→ The problem: Once you find the line containing "have key : 1", output it and every line after it to the end of the records, exactly.

→ Data for review:
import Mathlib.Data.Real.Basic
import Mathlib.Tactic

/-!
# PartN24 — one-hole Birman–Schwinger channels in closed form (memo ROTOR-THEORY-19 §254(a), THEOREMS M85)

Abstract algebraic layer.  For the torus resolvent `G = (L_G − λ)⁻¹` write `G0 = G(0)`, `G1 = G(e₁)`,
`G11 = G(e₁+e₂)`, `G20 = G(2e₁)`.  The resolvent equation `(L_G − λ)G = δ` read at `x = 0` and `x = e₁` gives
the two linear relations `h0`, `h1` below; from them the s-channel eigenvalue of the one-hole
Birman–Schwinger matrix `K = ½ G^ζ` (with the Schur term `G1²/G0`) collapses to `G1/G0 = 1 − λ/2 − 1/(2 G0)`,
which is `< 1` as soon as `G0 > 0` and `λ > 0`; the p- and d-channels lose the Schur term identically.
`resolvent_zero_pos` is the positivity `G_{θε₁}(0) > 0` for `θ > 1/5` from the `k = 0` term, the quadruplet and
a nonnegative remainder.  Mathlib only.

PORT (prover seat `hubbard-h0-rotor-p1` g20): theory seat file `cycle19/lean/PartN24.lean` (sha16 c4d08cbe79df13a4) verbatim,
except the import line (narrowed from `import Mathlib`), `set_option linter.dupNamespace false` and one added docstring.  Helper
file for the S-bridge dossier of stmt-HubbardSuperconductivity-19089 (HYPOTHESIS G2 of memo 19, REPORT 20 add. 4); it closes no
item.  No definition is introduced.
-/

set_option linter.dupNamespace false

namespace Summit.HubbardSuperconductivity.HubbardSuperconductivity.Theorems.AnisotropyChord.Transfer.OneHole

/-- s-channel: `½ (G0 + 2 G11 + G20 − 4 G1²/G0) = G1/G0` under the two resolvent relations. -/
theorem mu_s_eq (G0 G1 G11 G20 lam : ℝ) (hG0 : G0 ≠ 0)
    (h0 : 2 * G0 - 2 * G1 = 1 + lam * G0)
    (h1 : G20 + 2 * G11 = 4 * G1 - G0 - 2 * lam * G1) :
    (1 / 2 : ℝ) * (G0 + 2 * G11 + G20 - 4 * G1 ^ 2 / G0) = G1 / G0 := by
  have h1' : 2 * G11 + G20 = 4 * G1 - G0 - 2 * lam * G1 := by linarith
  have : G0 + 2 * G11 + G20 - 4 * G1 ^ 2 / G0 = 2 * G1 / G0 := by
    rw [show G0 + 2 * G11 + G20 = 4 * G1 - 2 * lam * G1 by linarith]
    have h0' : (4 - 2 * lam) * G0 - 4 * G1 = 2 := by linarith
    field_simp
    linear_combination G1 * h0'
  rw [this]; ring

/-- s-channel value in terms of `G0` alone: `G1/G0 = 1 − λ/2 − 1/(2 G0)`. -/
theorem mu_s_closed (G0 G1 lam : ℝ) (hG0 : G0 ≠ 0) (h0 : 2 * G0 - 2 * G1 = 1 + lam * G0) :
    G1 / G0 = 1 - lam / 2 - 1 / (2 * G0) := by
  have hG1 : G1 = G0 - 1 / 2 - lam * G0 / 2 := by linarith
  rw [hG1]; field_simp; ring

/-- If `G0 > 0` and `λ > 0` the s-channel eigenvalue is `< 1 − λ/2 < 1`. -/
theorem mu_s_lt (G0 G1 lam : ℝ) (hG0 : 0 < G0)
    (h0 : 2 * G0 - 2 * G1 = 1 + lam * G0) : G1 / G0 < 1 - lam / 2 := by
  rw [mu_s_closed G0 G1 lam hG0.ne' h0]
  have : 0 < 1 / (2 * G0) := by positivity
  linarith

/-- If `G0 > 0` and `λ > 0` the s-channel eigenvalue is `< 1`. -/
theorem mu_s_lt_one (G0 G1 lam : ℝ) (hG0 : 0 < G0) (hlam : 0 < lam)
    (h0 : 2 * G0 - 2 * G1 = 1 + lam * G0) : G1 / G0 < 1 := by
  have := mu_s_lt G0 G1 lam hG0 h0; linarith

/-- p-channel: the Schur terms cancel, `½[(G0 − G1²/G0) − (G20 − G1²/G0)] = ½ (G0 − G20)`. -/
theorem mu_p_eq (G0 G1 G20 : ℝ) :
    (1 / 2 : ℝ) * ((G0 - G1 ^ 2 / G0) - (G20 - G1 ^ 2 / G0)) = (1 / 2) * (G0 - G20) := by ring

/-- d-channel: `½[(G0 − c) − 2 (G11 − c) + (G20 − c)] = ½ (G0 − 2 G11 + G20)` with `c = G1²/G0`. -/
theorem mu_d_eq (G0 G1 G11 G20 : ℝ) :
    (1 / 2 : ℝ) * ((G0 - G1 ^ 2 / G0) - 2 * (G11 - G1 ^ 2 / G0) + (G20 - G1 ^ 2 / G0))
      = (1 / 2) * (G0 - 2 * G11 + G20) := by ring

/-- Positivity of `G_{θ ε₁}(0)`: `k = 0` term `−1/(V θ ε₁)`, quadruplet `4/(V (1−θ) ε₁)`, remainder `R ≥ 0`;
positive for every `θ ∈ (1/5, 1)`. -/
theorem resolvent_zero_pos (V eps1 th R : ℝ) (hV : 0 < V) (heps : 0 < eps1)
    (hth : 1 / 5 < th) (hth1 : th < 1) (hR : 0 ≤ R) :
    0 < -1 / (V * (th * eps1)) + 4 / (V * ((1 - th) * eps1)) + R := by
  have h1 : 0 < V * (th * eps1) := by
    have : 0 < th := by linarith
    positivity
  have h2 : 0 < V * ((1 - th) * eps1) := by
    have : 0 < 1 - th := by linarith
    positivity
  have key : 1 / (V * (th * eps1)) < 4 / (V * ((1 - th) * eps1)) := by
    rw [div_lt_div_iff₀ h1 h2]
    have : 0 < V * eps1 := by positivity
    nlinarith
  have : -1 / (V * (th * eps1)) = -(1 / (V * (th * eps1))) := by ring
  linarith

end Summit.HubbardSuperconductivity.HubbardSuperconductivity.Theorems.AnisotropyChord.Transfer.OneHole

→ Solution to this exercise:
  have key : 1 / (V * (th * eps1)) < 4 / (V * ((1 - th) * eps1)) := by
    rw [div_lt_div_iff₀ h1 h2]
    have : 0 < V * eps1 := by positivity
    nlinarith
  have : -1 / (V * (th * eps1)) = -(1 / (V * (th * eps1))) := by ring
  linarith

end Summit.HubbardSuperconductivity.HubbardSuperconductivity.Theorems.AnisotropyChord.Transfer.OneHole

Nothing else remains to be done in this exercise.